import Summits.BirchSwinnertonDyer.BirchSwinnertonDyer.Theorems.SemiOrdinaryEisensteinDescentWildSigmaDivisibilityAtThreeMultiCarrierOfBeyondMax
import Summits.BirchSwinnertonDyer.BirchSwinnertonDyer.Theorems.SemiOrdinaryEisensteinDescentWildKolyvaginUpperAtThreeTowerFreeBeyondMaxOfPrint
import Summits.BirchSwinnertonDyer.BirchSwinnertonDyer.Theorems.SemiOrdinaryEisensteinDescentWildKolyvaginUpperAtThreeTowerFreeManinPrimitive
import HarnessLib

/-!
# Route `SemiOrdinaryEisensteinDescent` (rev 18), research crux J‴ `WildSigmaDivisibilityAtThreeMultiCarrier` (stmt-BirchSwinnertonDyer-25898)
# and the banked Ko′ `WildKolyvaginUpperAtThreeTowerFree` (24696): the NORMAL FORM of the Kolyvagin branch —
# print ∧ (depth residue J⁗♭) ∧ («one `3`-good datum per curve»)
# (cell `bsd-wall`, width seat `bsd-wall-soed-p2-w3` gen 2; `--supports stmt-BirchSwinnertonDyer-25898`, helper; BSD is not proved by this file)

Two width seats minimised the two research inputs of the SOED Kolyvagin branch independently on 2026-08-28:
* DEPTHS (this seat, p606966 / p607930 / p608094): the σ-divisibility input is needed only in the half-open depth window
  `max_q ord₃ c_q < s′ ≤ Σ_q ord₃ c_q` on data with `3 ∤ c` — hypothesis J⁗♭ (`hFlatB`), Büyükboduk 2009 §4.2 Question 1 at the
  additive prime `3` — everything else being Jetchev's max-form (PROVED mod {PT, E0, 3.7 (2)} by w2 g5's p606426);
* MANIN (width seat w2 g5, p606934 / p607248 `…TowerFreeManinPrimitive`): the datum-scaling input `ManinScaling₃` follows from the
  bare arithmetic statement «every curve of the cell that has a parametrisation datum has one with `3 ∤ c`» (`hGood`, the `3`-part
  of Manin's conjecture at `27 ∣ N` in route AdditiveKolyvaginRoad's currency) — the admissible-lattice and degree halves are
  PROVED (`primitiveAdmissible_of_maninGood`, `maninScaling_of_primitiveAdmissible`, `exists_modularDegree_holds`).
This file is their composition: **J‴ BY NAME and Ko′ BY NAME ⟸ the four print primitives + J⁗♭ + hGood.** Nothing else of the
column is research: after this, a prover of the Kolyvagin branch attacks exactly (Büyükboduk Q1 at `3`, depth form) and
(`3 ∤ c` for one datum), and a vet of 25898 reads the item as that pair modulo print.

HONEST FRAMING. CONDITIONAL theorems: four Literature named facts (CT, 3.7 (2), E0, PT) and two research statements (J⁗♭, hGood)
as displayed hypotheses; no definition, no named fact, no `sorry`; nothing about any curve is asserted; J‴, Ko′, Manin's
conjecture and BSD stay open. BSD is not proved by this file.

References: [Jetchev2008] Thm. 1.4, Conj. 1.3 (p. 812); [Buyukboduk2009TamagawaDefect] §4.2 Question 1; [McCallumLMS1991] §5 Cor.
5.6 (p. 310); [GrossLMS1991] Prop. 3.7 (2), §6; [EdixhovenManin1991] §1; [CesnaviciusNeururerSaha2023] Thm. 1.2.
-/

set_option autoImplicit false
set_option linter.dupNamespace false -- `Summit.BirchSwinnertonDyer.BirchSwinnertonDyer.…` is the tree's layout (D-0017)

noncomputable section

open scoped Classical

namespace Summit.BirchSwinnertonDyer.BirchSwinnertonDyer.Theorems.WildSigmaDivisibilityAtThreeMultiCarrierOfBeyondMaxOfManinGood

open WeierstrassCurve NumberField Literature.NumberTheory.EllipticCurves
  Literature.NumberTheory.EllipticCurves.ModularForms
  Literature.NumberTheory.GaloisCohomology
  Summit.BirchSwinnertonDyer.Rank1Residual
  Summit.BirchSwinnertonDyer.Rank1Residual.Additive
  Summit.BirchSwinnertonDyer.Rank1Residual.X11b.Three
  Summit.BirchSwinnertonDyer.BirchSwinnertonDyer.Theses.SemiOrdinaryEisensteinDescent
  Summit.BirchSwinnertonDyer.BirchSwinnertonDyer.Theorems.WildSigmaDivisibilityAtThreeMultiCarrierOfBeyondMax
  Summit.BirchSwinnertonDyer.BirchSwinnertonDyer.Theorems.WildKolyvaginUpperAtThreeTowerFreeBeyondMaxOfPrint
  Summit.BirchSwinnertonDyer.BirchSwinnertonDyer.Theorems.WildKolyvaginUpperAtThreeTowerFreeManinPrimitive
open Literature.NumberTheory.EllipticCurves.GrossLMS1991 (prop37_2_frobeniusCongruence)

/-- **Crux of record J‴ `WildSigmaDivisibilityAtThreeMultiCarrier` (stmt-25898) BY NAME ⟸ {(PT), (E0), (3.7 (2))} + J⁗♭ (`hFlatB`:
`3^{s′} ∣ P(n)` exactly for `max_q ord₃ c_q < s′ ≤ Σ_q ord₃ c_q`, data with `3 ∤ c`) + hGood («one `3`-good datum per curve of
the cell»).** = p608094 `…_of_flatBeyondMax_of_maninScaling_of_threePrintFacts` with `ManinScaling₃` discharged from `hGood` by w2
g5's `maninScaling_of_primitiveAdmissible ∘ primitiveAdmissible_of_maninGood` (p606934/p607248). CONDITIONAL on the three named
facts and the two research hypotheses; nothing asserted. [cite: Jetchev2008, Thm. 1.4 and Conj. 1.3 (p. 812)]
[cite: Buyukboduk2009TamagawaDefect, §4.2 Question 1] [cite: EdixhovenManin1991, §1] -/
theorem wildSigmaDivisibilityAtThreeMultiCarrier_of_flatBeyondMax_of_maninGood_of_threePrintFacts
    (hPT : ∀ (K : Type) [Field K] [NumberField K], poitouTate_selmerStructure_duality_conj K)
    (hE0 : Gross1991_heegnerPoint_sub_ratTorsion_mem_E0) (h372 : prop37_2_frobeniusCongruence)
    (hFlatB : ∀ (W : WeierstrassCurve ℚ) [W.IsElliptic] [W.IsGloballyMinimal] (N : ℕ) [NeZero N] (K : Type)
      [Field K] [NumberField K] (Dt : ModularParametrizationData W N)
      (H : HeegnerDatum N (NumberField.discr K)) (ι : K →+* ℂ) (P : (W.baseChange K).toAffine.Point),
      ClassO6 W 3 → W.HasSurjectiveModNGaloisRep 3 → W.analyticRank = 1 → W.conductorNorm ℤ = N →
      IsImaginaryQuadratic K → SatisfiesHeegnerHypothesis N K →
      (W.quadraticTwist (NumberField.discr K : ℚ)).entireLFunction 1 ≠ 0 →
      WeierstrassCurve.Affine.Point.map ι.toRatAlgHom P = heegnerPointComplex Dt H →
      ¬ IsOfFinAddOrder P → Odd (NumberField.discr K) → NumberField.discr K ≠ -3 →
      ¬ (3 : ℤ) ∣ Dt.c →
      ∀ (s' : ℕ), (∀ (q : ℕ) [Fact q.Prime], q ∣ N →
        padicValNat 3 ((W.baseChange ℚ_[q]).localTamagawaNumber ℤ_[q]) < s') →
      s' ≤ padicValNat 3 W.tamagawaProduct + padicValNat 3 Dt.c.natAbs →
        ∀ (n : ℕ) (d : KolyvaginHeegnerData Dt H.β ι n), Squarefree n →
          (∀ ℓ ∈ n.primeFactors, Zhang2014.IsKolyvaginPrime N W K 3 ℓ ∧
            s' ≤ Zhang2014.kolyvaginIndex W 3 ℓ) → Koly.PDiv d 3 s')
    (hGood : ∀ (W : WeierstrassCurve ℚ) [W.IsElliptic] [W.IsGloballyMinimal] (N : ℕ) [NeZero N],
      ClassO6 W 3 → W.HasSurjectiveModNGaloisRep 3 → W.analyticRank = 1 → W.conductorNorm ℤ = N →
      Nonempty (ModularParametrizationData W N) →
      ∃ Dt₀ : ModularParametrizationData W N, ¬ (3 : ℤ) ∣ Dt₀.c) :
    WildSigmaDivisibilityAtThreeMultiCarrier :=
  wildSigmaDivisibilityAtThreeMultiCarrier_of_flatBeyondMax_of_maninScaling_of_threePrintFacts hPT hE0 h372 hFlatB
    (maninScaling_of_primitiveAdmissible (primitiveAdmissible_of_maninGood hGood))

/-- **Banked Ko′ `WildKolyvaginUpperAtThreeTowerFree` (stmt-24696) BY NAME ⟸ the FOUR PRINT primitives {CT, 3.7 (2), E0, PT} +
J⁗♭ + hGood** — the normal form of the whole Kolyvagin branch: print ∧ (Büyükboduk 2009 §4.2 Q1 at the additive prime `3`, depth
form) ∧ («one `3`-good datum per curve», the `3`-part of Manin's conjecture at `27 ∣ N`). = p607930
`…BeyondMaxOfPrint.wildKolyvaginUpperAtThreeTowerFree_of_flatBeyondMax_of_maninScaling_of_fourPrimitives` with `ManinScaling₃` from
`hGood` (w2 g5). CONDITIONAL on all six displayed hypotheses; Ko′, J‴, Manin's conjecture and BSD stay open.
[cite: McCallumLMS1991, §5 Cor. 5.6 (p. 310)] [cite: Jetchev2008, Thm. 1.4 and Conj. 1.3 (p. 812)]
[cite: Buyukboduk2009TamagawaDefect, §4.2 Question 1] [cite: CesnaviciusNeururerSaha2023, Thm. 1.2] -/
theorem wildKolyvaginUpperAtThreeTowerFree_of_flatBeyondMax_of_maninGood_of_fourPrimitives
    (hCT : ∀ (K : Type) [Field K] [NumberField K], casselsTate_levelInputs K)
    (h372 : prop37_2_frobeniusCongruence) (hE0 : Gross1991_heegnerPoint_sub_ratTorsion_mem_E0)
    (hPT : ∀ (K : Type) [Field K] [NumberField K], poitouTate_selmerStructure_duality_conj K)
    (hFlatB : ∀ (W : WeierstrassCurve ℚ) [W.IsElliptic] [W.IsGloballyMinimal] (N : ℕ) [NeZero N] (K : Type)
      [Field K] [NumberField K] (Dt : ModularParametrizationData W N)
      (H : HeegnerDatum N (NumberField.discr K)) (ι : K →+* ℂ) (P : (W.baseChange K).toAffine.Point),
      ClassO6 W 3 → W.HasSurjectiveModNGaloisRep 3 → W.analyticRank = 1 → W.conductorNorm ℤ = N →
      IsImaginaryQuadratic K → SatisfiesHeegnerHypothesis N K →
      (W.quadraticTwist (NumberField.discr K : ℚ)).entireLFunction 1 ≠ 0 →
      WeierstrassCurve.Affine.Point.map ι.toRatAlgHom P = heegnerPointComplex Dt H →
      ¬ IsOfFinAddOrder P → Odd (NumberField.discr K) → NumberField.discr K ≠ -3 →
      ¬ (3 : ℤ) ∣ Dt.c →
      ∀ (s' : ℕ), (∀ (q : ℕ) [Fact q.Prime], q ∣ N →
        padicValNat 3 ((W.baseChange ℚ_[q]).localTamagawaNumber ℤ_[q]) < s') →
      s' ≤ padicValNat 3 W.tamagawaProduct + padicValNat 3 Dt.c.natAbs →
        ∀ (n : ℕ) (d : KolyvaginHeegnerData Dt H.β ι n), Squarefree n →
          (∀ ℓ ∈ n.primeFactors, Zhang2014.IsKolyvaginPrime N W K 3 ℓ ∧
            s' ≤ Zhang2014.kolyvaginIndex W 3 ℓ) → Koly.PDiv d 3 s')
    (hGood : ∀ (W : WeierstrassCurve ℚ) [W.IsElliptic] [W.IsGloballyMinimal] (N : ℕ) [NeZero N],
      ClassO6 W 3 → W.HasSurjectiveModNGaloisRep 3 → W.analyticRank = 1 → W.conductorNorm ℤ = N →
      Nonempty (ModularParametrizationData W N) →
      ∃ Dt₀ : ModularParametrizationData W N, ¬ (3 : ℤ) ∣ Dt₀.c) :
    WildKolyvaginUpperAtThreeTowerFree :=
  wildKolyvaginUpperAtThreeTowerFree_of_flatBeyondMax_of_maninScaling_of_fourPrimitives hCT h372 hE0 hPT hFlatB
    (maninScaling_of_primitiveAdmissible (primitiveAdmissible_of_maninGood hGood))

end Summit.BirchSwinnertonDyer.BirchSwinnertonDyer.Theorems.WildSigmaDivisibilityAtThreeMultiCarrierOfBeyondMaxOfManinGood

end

---

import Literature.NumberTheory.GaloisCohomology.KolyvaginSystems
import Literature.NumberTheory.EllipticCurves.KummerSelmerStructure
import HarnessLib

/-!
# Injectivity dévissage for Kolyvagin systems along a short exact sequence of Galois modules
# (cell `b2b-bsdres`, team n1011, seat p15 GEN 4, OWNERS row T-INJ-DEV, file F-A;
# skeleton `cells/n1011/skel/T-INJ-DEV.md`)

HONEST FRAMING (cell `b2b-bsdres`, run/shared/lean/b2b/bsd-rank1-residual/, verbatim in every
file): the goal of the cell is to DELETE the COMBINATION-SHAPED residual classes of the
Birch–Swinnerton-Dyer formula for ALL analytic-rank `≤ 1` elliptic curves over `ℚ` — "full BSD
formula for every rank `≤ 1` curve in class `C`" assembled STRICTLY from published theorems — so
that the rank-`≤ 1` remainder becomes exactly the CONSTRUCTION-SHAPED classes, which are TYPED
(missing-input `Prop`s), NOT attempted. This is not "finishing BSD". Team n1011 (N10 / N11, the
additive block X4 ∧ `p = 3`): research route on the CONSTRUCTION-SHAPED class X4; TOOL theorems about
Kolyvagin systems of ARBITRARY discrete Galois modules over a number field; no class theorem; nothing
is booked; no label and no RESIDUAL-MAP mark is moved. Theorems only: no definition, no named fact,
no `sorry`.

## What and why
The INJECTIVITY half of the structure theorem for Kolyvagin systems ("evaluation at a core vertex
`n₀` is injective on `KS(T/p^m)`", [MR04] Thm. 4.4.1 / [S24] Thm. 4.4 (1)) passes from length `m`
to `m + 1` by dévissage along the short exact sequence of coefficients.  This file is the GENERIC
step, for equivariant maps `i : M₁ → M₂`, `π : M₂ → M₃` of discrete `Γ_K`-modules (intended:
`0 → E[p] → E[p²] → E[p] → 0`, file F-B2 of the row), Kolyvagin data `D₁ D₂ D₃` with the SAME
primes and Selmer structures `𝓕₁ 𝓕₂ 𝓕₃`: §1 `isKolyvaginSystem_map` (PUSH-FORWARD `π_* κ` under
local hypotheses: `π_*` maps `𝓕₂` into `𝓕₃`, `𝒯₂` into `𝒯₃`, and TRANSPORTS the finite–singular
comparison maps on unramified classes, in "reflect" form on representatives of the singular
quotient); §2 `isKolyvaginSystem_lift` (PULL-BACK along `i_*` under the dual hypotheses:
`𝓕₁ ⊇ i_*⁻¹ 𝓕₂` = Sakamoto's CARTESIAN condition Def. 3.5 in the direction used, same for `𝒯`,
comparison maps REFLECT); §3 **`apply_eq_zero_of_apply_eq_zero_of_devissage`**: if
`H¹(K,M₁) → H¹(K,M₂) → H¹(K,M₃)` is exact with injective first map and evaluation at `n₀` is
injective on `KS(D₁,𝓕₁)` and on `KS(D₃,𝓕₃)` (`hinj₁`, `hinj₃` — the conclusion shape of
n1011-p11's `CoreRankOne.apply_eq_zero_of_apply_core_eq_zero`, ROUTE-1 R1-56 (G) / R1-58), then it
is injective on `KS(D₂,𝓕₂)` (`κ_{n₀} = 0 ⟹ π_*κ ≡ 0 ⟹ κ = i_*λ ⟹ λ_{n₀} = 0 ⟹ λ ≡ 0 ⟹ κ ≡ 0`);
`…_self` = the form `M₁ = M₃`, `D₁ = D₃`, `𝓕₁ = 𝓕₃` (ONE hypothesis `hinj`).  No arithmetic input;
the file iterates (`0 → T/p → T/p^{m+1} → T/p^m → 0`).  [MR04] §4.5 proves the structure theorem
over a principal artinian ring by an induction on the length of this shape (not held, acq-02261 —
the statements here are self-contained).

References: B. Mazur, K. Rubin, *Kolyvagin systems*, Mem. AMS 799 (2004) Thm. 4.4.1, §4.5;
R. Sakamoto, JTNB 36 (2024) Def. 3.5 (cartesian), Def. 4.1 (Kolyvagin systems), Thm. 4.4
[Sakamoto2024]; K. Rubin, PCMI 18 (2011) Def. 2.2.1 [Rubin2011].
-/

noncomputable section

Work instructions |
Note each line of the entries that has "length" in it, and copy those lines.

Result below |
`n₀` is injective on `KS(T/p^m)`", [MR04] Thm. 4.4.1 / [S24] Thm. 4.4 (1)) passes from length `m`
over a principal artinian ring by an induction on the length of this shape (not held, acq-02261 —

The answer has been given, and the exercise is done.